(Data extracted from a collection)

____

/-- **(Cap), `|S| = q + 2`, `C₀ ⊆ S`**: the `(q+1)`-loaders are the `q + 2 − g` sets `S ∖ {c}`, `c ∉ C₀` (`≤ 1` each); the `q`-loaders with
`g − 1` points of `C₀` (at most `g (q + 2 − g)`, the sets `S ∖ {k, c}`) pay `s_Q`; a `q`-loader with `g − 2` points of `C₀` has no inner
point in `S` (its two missing points are in `C₀`, and `S ∖ {c}` has rank `q + 1` for `c ∈ C₀`) and pays `0`; the load is
`≤ (q + 2 − g) + g (q + 2 − g) s_Q`. -/
theorem cap_Q {q g : ℕ} (hgirth : ∀ X ⊆ gr M, X.card + 1 ≤ g → rkN M X = X.card)
    (hthin : ∀ X ⊆ gr M, rkN M X = q → X.card ≤ q + 1)
    {K : Finset α} (hKg : K ⊆ gr M) (hK3 : K.card = g) (hKrk : rkN M K + 1 = g)
    (w : Finset α → Finset α → ℚ) (sQ σ : ℚ) (hsQ : 0 ≤ sQ)
    (hw_a1 : ∀ B S : Finset α, B.card = q + 1 → S.card = q + 2 → w B S ≤ 1)
    (hw_2Q : ∀ B S : Finset α, B.card = q → (B ∩ K).card + 1 = g → S.card = q + 2 → (S ∩ K).card = g → w B S = sQ)
    (hw_q_small : ∀ B S : Finset α, B.card = q → (B ∩ K).card + 2 ≤ g → S.card = q + 2 →
      w B S ≤ if (∃ y ∈ S \ B, rkN M (insert y B) = q) then σ else 0)
    (hcapQ : ((q + 2 - g : ℕ) : ℚ) + ((g * (q + 2 - g) : ℕ) : ℚ) * sQ ≤ q + 1)
    {S : Finset α} (hSc : S.card = q + 2) (hS : rkN M S = q + 1) (hKS : K ⊆ S) :
    ∑ B ∈ (Profile.Rq M q).filter (fun B => B ⊆ S), w B S ≤ (q : ℚ) + 1 := by
  have hSK : (S ∩ K).card = g := (subset_iff_card_inter_eq hK3).mp hKS
  have hSdK : (S \ K).card = q + 2 - g := by rw [Finset.card_sdiff_of_subset hKS, hSc, hK3]
  -- the pointwise bound on the loaders
  have hpt : ∀ B ∈ (Profile.Rq M q).filter (fun B => B ⊆ S),
      w B S ≤ (if B.card = q + 1 then (1 : ℚ) else 0) + (if B.card = q ∧ (B ∩ K).card + 1 = g then sQ else 0) := by
    intro B hB
    rw [Finset.mem_filter, Profile.mem_Rq] at hB
    obtain ⟨⟨hBg, hBr⟩, hBS⟩ := hB
    have hBq : rkN M B = q := rkN_eq_iff.mpr hBr
    rcases ThinTriangle.card_eq_or_eq_of_rkN_eq hthin hBg hBq with hBc | hBc
    · rw [if_neg (by omega)]
      have hm : (B ∩ K).card ≤ g := (Finset.card_le_card Finset.inter_subset_right).trans hK3.le
      have hKBsub : K \ B ⊆ S \ B := fun z hz =>
        Finset.mem_sdiff.mpr ⟨hKS (Finset.mem_sdiff.mp hz).1, (Finset.mem_sdiff.mp hz).2⟩
      have hSB : (S \ B).card = 2 := by rw [Finset.card_sdiff_of_subset hBS]; omega
      have hKB : (K \ B).card + (B ∩ K).card = g := by
        have := OneCircuit.card_sdiff_add_card_inter' K B; omega
      have hKB2 : (K \ B).card ≤ 2 := by have := Finset.card_le_card hKBsub; omega
      rcases (by omega : (B ∩ K).card + 2 = g ∨ (B ∩ K).card + 1 = g ∨ (B ∩ K).card = g) with h1 | h2 | h3
      · rw [if_neg (by omega)]
        have hw := hw_q_small B S hBc (by omega) hSc
        rw [if_neg ?_] at hw
        · linarith
        · rintro ⟨y, hy, hyr⟩
          have hySB := Finset.mem_sdiff.mp hy
          have hEq : K \ B = S \ B := Finset.eq_of_subset_of_card_le hKBsub (by omega)
          have hc1 : ((S \ B).erase y).card = 1 := by rw [Finset.card_erase_of_mem hy, hSB]
          obtain ⟨c, hc⟩ := Finset.card_eq_one.mp hc1
          have hcmem : c ∈ (S \ B).erase y := hc ▸ Finset.mem_singleton_self c
          have hcS : c ∈ S := (Finset.mem_sdiff.mp (Finset.mem_of_mem_erase hcmem)).1
          have hcB : c ∉ B := (Finset.mem_sdiff.mp (Finset.mem_of_mem_erase hcmem)).2
          have hcK : c ∈ K := by
            have : c ∈ K \ B := hEq ▸ Finset.mem_sdiff.mpr ⟨hcS, hcB⟩
            exact (Finset.mem_sdiff.mp this).1
          have hSc' : S.erase c = insert y B := by
            apply Finset.eq_of_subset_of_card_le
            · intro z hz
              rw [Finset.mem_erase] at hz
              rw [Finset.mem_insert]
              by_cases hzB : z ∈ B
              · right; exact hzB
              · left
                by_contra hzy
                have : z ∈ (S \ B).erase y := Finset.mem_erase.mpr ⟨hzy, Finset.mem_sdiff.mpr ⟨hz.2, hzB⟩⟩
                rw [hc, Finset.mem_singleton] at this
                exact hz.1 this
            · have := Finset.card_erase_of_mem hcS
              rw [Finset.card_insert_of_notMem hySB.2]
              omega
          have := rkN_erase_eq_succ_of_mem hgirth hKg hK3 hKrk hKS hS hcK
          rw [hSc', hyr] at this
          omega
      · rw [if_pos ⟨hBc, h2⟩, hw_2Q B S hBc h2 hSc hSK]
        simp
      · exfalso
        have hKB : K ⊆ B := (subset_iff_card_inter_eq hK3).mpr h3
        have := rkN_add_one_le_card_of_subset hK3 hKrk hKB
        omega
    · rw [if_pos hBc, if_neg (by omega)]
      have := hw_a1 B S hBc hSc
      linarith
  have hsum := Finset.sum_le_sum hpt
  rw [Finset.sum_add_distrib] at hsum
  -- the `(q+1)`-loaders: at most `q + 2 − g` of them
  have hA : ∑ B ∈ (Profile.Rq M q).filter (fun B => B ⊆ S), (if B.card = q + 1 then (1 : ℚ) else 0) ≤
      ((q + 2 - g : ℕ) : ℚ) := by
    rw [Finset.sum_ite, Finset.sum_const_zero, add_zero, Finset.sum_const, nsmul_eq_mul, mul_one]
    have himg : ((Profile.Rq M q).filter (fun B => B ⊆ S)).filter (fun B => B.card = q + 1) ⊆
        (S \ K).image (fun c => S.erase c) := by
      intro B hB
      rw [Finset.mem_filter, Finset.mem_filter, Profile.mem_Rq] at hB
      obtain ⟨⟨⟨_, hBr⟩, hBS⟩, hBc⟩ := hB
      have hBq : rkN M B = q := rkN_eq_iff.mpr hBr
      have hSB : (S \ B).card = 1 := by rw [Finset.card_sdiff_of_subset hBS]; omega
      obtain ⟨c, hc⟩ := Finset.card_eq_one.mp hSB
      have hcmem : c ∈ S \ B := hc ▸ Finset.mem_singleton_self c
      have hcS : c ∈ S := (Finset.mem_sdiff.mp hcmem).1
      have hcB : c ∉ B := (Finset.mem_sdiff.mp hcmem).2
      have hBeq : B = S.erase c := by
        apply Finset.eq_of_subset_of_card_le
        · intro z hz; exact Finset.mem_erase.mpr ⟨fun h => hcB (h ▸ hz), hBS hz⟩
        · have := Finset.card_erase_of_mem hcS; omega
      have hcK : c ∉ K := by
        intro hcK
        have := rkN_erase_eq_succ_of_mem hgirth hKg hK3 hKrk hKS hS hcK
        rw [← hBeq] at this
        omega
      rw [Finset.mem_image]
      exact ⟨c, Finset.mem_sdiff.mpr ⟨hcS, hcK⟩, hBeq.symm⟩
    have h1 := Finset.card_le_card himg
    have h2 : ((S \ K).image (fun c => S.erase c)).card ≤ (S \ K).card := Finset.card_image_le
    have h3 : (((Profile.Rq M q).filter (fun B => B ⊆ S)).filter (fun B => B.card = q + 1)).card ≤ q + 2 - g := by
      omega
    exact_mod_cast h3
  -- the top-type loaders: at most `g (q + 2 − g)` of them
  have hB2 : ∑ B ∈ (Profile.Rq M q).filter (fun B => B ⊆ S),
      (if B.card = q ∧ (B ∩ K).card + 1 = g then sQ else 0) ≤ ((g * (q + 2 - g) : ℕ) : ℚ) * sQ := by
    rw [Finset.sum_ite, Finset.sum_const_zero, add_zero, Finset.sum_const, nsmul_eq_mul]
    apply mul_le_mul_of_nonneg_right _ hsQ
    have hcount : (((Profile.Rq M q).filter (fun B => B ⊆ S)).filter
        (fun B => B.card = q ∧ (B ∩ K).card + 1 = g)).card ≤ g * (q + 2 - g) := by
      have himg : ((Profile.Rq M q).filter (fun B => B ⊆ S)).filter (fun B => B.card = q ∧ (B ∩ K).card + 1 = g) ⊆
          (K ×ˢ (S \ K)).image (fun p => (S.erase p.1).erase p.2) := by
        intro B hB
        rw [Finset.mem_filter, Finset.mem_filter] at hB
        obtain ⟨⟨_, hBS⟩, hBc, hB2⟩ := hB
        have hKB : (K \ B).card = 1 := by have := OneCircuit.card_sdiff_add_card_inter' K B; omega
        obtain ⟨k, hk⟩ := Finset.card_eq_one.mp hKB
        have hkK : k ∈ K := (Finset.mem_sdiff.mp (hk ▸ Finset.mem_singleton_self k)).1
        have hkB : k ∉ B := (Finset.mem_sdiff.mp (hk ▸ Finset.mem_singleton_self k)).2
        have hSB : (S \ B).card = 2 := by rw [Finset.card_sdiff_of_subset hBS]; omega
        have hSBK : ((S \ B) ∩ K).card = 1 := by
          have heq : (S \ B) ∩ K = K \ B := by
            ext x
            simp only [Finset.mem_inter, Finset.mem_sdiff]
            constructor
            · rintro ⟨⟨_, hxB⟩, hxK⟩; exact ⟨hxK, hxB⟩
            · rintro ⟨hxK, hxB⟩; exact ⟨⟨hKS hxK, hxB⟩, hxK⟩
          rw [heq, hKB]
        have hSBK' : ((S \ B) \ K).card = 1 := by have := Finset.card_sdiff_add_card_inter (S \ B) K; omega
        obtain ⟨c, hc⟩ := Finset.card_eq_one.mp hSBK'
        have hcmem : c ∈ (S \ B) \ K := hc ▸ Finset.mem_singleton_self c
        have hcS : c ∈ S := (Finset.mem_sdiff.mp (Finset.mem_sdiff.mp hcmem).1).1
        have hcB : c ∉ B := (Finset.mem_sdiff.mp (Finset.mem_sdiff.mp hcmem).1).2
        have hcK : c ∉ K := (Finset.mem_sdiff.mp hcmem).2
        have hkc : k ≠ c := fun h => hcK (h ▸ hkK)
        have hpair : S \ B = {k, c} := by
          symm
          apply Finset.eq_of_subset_of_card_le
          · intro x hx
            rw [Finset.mem_insert, Finset.mem_singleton] at hx
            rcases hx with rfl | rfl
            · exact Finset.mem_sdiff.mpr ⟨hKS hkK, hkB⟩
            · exact Finset.mem_sdiff.mpr ⟨hcS, hcB⟩
          · rw [Finset.card_pair hkc]; omega
        rw [Finset.mem_image]
        refine ⟨(k, c), Finset.mem_product.mpr ⟨hkK, Finset.mem_sdiff.mpr ⟨hcS, hcK⟩⟩, ?_⟩
        apply Finset.eq_of_subset_of_card_le
        · intro x hx
          rw [Finset.mem_erase, Finset.mem_erase] at hx
          by_contra hxB
          have : x ∈ S \ B := Finset.mem_sdiff.mpr ⟨hx.2.2, hxB⟩
          rw [hpair, Finset.mem_insert, Finset.mem_singleton] at this
          rcases this with h | h
          · exact hx.2.1 h
          · exact hx.1 h
        · rw [Finset.card_erase_of_mem (Finset.mem_erase.mpr ⟨hkc.symm, hcS⟩),
            Finset.card_erase_of_mem (hKS hkK), hSc, hBc]
          omega
      calc (((Profile.Rq M q).filter (fun B => B ⊆ S)).filter (fun B => B.card = q ∧ (B ∩ K).card + 1 = g)).card
          ≤ ((K ×ˢ (S \ K)).image (fun p => (S.erase p.1).erase p.2)).card := Finset.card_le_card himg
        _ ≤ (K ×ˢ (S \ K)).card := Finset.card_image_le
        _ = g * (q + 2 - g) := by rw [Finset.card_product, hK3, hSdK]
    exact_mod_cast hcount
  linarith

____

#### Exercise
Beginning at the first line of the records, retype exactly every line up to and including the one with "(hw_2Q : ∀ B".

#### Answer box
/-- **(Cap), `|S| = q + 2`, `C₀ ⊆ S`**: the `(q+1)`-loaders are the `q + 2 − g` sets `S ∖ {c}`, `c ∉ C₀` (`≤ 1` each); the `q`-loaders with
`g − 1` points of `C₀` (at most `g (q + 2 − g)`, the sets `S ∖ {k, c}`) pay `s_Q`; a `q`-loader with `g − 2` points of `C₀` has no inner
point in `S` (its two missing points are in `C₀`, and `S ∖ {c}` has rank `q + 1` for `c ∈ C₀`) and pays `0`; the load is
`≤ (q + 2 − g) + g (q + 2 − g) s_Q`. -/
theorem cap_Q {q g : ℕ} (hgirth : ∀ X ⊆ gr M, X.card + 1 ≤ g → rkN M X = X.card)
    (hthin : ∀ X ⊆ gr M, rkN M X = q → X.card ≤ q + 1)
    {K : Finset α} (hKg : K ⊆ gr M) (hK3 : K.card = g) (hKrk : rkN M K + 1 = g)
    (w : Finset α → Finset α → ℚ) (sQ σ : ℚ) (hsQ : 0 ≤ sQ)
    (hw_a1 : ∀ B S : Finset α, B.card = q + 1 → S.card = q + 2 → w B S ≤ 1)
    (hw_2Q : ∀ B S : Finset α, B.card = q → (B ∩ K).card + 1 = g → S.card = q + 2 → (S ∩ K).card = g → w B S = sQ)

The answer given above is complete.